We will investigate these, and apply fixes as required. It will probably be safest to create a separate /boot partition outside LVM; 128MB has been suggested as a sensible default size.

There is already an installer component (partman-auto-lvm) that can automatically create partitions on LVM. This will need testing and bug-fixing (it has not been widely used anywhere yet) and will need work to allow creating a mix of LVM and non-LVM partitions. This should happen early in the Breezy development cycle. We will make LVM partitioning options available (not as the default) early in development, and will then consider whether it can be a safe default.
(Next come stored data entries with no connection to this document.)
/-! ## §2 The ball of links around a site, and the strong-coupling oscillation of its kernel -/

/-- Integer sup-distance `⌊‖z − y‖_∞⌋ ≤ m` puts the link inside the ball of links of radius `m` around `y`
(base points in the cube `[y − m, y + m]`). [folklore] -/
theorem mem_ball_of_floor_norm_le (y : Fin 4 → ℤ) (m : ℕ) (z : Literature.MathematicalPhysics.QuantumLattice.ZdEdge 4)
    (hz : ⌊‖z.1 - y‖⌋₊ ≤ m) : z ∈ cubeSites (fun j => y j - m) (2 * m + 1) ×ˢ (Finset.univ : Finset (Fin 4)) := by
  rw [Finset.mem_product, mem_cubeSites_iff]
  refine ⟨fun j => ?_, Finset.mem_univ _⟩
  have hlt : ‖z.1 - y‖ < (m : ℝ) + 1 := by
    have := (Nat.floor_lt (norm_nonneg _)).1 (Nat.lt_succ_of_le hz)
    exact_mod_cast this
  have hj : ‖(z.1 - y) j‖ ≤ ‖z.1 - y‖ := norm_le_pi_norm _ j
  rw [Pi.sub_apply, Int.norm_eq_abs, Int.cast_sub] at hj
  have h2 : ((|z.1 j - y j| : ℤ) : ℝ) < (m : ℝ) + 1 := by push_cast; linarith
  have h3 : |z.1 j - y j| < (m : ℤ) + 1 := by exact_mod_cast h2
  have h4 := abs_lt.1 h3
  push_cast
  constructor <;> linarith [h4.1, h4.2]

/-- A coordinatewise window of half-width `b` around `y` bounds the integer sup-distance by `b`. [folklore] -/
theorem floor_norm_le_of_window (y : Fin 4 → ℤ) (b : ℕ) (z : Literature.MathematicalPhysics.QuantumLattice.ZdEdge 4)
    (hz : ∀ j, |z.1 j - y j| ≤ b) : ⌊‖z.1 - y‖⌋₊ ≤ b := by
  have h1 : ‖z.1 - y‖ ≤ (b : ℝ) := by
    refine (pi_norm_le_iff_of_nonneg (Nat.cast_nonneg b)).2 fun j => ?_
    rw [Pi.sub_apply, Int.norm_eq_abs, Int.cast_sub]
    have h2 : ((|z.1 j - y j| : ℤ) : ℝ) ≤ (b : ℝ) := by exact_mod_cast hz j
    push_cast at h2
    exact h2
  calc ⌊‖z.1 - y‖⌋₊ ≤ ⌊(b : ℝ)⌋₊ := Nat.floor_mono h1
    _ = b := Nat.floor_natCast b

/-- **Strong-coupling oscillation of the ball kernel.**  With `216 N |β| ≤ 1`, for the ball of links of radius `m`
around `y` and a bounded measurable observable `F` (`|F| ≤ M`) reading only links `Δ` within coordinate distance `b` of
`y`: for ALL exteriors `ω, η`, `|∫ F dγ_Λ(·|ω) − ∫ F dγ_Λ(·|η)| ≤ 2M · #Δ · 2^{−(m+1−b)}` (Dobrushin comparison with the ball
profile — `StrongCoupling.abs_kerInt_sub_le_of_agree_ball` — the agreement hypothesis being vacuous: every link within
distance `m` of `y` lies IN `Λ`). [folklore] -/
theorem kernel_osc_ball {β : ℝ} (hβ : 216 * (r.N : ℝ) * |β| ≤ 1) (y : Fin 4 → ℤ) (m b : ℕ)
    {F : LGConfig 4 G → ℝ} (hFm : Measurable F) {M : ℝ} (hM : ∀ U, |F U| ≤ M)
    {Δ : Finset (Literature.MathematicalPhysics.QuantumLattice.ZdEdge 4)} (hFS : IsCylinder F Δ)
    (hΔ : ∀ z ∈ Δ, ∀ j, |z.1 j - y j| ≤ b) (ω η : LGConfig 4 G) :
    |(∫ V, F V ∂(ymSpecification (d := 4) r.ρ β (cubeSites (fun j => y j - m) (2 * m + 1) ×ˢ Finset.univ) ω)) -
        ∫ V, F V ∂(ymSpecification (d := 4) r.ρ β (cubeSites (fun j => y j - m) (2 * m + 1) ×ˢ Finset.univ) η)| ≤
      2 * M * Δ.card * (1 / 2 : ℝ) ^ (m + 1 - b) :=
  abs_kerInt_sub_le_of_agree_ball G r hβ _ ω η y m
    (fun z hz hle => absurd (mem_ball_of_floor_norm_le y m z hle) hz) hFm hFS hM
    (fun z hz => floor_norm_le_of_window y b z (hΔ z hz))

/-! ## §3 The mirror covariance of a bounded measurable local observable at strong coupling -/

/-- **Mirror covariance at strong coupling (quantitative).**  `216 N |β| ≤ 1`; a bounded measurable observable `F`
(`|F| ≤ M`) reading only links `Δ` within coordinate distance `b` of the site `y` of `ℤ⁴`; a ball radius `m ≥ b` with
`m + b + 1 ≤ 2·y₀` (the ball of radius `m` around `y` misses the time-reflected support) and the torus window conditions
`−L ≤ y_j − m`, `y_j + m ≤ L − 2`.  Then on the torus of side `2L+1`
`|Cov_T(F ∘ Θ₀, F)| ≤ M · 2M · #Δ · 2^{−(m+1−b)}`. [folklore] -/
theorem abs_mirror_cov_le_strongCoupling {β : ℝ} (hβ : 216 * (r.N : ℝ) * |β| ≤ 1) (L : ℕ) (y : Fin 4 → ℤ)
    (m b : ℕ) (hbm : b ≤ m) (hsep : (m : ℤ) + b + 1 ≤ 2 * y 0) (hwin : ∀ j, -(L : ℤ) ≤ y j - m ∧ y j + m ≤ (L : ℤ) - 2)
    {F : LGConfig 4 G → ℝ} (hFm : Measurable F) {M : ℝ} (hM : ∀ U, |F U| ≤ M)
    {Δ : Finset (Literature.MathematicalPhysics.QuantumLattice.ZdEdge 4)} (hFS : IsCylinder F Δ)
    (hΔ : ∀ z ∈ Δ, ∀ j, |z.1 j - y j| ≤ b) :
    |torusE G r β L (fun U => F (cfgReflect U) * F U) - torusE G r β L (fun U => F (cfgReflect U)) * torusE G r β L F| ≤
      M * (2 * M * Δ.card * (1 / 2 : ℝ) ^ (m + 1 - b)) := by
  classical
  haveI := r.secondCountableTopology
  -- the reflected observable: measurable, bounded, cylinder on the reflected links, off the ball, inside the window
  have hHm : Measurable fun U => F (cfgReflect U) := hFm.comp measurable_cfgReflect
  have hHS := isCylinder_comp_cfgReflect hFS
  have hΔ0 : ∀ e ∈ Δ, y 0 - b ≤ e.1 0 ∧ e.1 0 ≤ y 0 + b := fun e he => by
    have := abs_le.1 (hΔ e he 0); constructor <;> linarith [this.1, this.2]
  have hoff : ∀ e ∈ Δ.image reflectEdge, e ∉ cubeSites (fun j => y j - m) (2 * m + 1) ×ˢ (Finset.univ : Finset (Fin 4)) := by
    intro e he hmem
    obtain ⟨-, h2, -⟩ := reflect_window hΔ0 he
    rw [Finset.mem_product, mem_cubeSites_iff] at hmem
    have := (hmem.1 0).1
    linarith
  refine abs_torusCov_le_of_kernel_osc G r β L _ hFm hHm hM (fun U => hM _) hFS hHS hoff (fun _ => -(L : ℤ) - 1)
    (fun e he j => ?_) (kernel_osc_ball G r hβ y m b hFm hM hFS hΔ)
  -- the window bookkeeping
  rcases Finset.mem_union.1 he with h1 | h23
  · rw [Finset.mem_product, mem_cubeSites_iff] at h1
    have := h1.1 j
    have hw := hwin j
    push_cast at this ⊢
    constructor <;> linarith [this.1, this.2, hw.1, hw.2]
  · rcases Finset.mem_union.1 h23 with h2 | h3
    · obtain ⟨ht1, ht2, hsp⟩ := reflect_window hΔ0 h2
      by_cases hj : j = 0
      · subst hj
        have hy := hwin 0
        have hbm' : (b : ℤ) ≤ m := by exact_mod_cast hbm
        push_cast
        constructor <;> linarith [hy.1, hy.2]
      · obtain ⟨e', he', hee'⟩ := hsp j hj
        rw [hee']
        have := abs_le.1 (hΔ e' he' j)
        have hw := hwin j
        push_cast
        constructor <;> linarith [this.1, this.2, hw.1, hw.2]
    · have := abs_le.1 (hΔ e h3 j)
      have hw := hwin j
      push_cast
      constructor <;> linarith [this.1, this.2, hw.1, hw.2]


/-! ## §4 Antipodal geometry: the mirror slice `⌊T/4⌋` of the odd torus, and the rate-free shape -/

/-- **Antipodal mirror covariance at strong coupling (quantitative).**  `216 N |β| ≤ 1`; the site
`z₀ = (⌊(2L+1)/4⌋, 0⃗)` with `2b + 2 ≤ ⌊(2L+1)/4⌋`; a bounded measurable `F` (`|F| ≤ M`) reading only links `Δ` within
coordinate distance `b` of `z₀`.  Then `|Cov_T(F ∘ Θ₀, F)| ≤ M · 2M · #Δ · 2^{−(⌊(2L+1)/4⌋ − 2b − 1)}` (ball radius
`m = ⌊(2L+1)/4⌋ − b − 2`). [folklore] -/
theorem abs_mirror_cov_le_antipodal {β : ℝ} (hβ : 216 * (r.N : ℝ) * |β| ≤ 1) (L b : ℕ) (hL : 2 * b + 2 ≤ (2 * L + 1) / 4)
    {F : LGConfig 4 G → ℝ} (hFm : Measurable F) {M : ℝ} (hM : ∀ U, |F U| ≤ M)
    {Δ : Finset (Literature.MathematicalPhysics.QuantumLattice.ZdEdge 4)} (hFS : IsCylinder F Δ)
    (hΔ : ∀ z ∈ Δ, ∀ j, |z.1 j - (![(((2 * L + 1) / 4 : ℕ) : ℤ), 0, 0, 0] : Fin 4 → ℤ) j| ≤ b) :
    |torusE G r β L (fun U => F (cfgReflect U) * F U) - torusE G r β L (fun U => F (cfgReflect U)) * torusE G r β L F| ≤
      M * (2 * M * Δ.card * (1 / 2 : ℝ) ^ ((2 * L + 1) / 4 - 2 * b - 1)) := by
  obtain ⟨h, hh⟩ : ∃ h : ℕ, h = (2 * L + 1) / 4 := ⟨_, rfl⟩
  rw [← hh] at hL hΔ ⊢
  have h4 : 4 * h ≤ 2 * L + 1 := by rw [hh]; exact Nat.mul_div_le (2 * L + 1) 4
  have key := abs_mirror_cov_le_strongCoupling G r hβ L (![(h : ℤ), 0, 0, 0]) (h - b - 2) b (by omega)
    (by simp only [Matrix.cons_val_zero]; omega)
    (fun j => by fin_cases j <;> simp <;> omega) hFm hM hFS hΔ
  have hexp : h - b - 2 + 1 - b = h - 2 * b - 1 := by omega
  rw [hexp] at key
  exact key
If we encounter problems that primarily affect desktop users, we have the option of considering LVM partitioning as the default only for server installations.

On powerpc, parted does not yet support LVM, although work is in progress on this; thus, for the time being, we may need to make this change only for i386 and amd64. Like GRUB, yaboot does not support /boot on LVM.

Data Preservation and Migration

We will not attempt to migrate existing systems to LVM; this is a very hard problem, and would probably be unwise.

Packages Affected

User Interface Requirements

Standard command line user interfaces for modifying and resizing logical volumes exist. Of the available graphical user interfaces, the leader appears to be evmsgui, but it is extremely complex and cryptic. We should investigate other options, and if no adequate solutions are available we should consider developing our own.

Red Hat has system-config-lvm, but its UI needs work and it is lacking in functionality.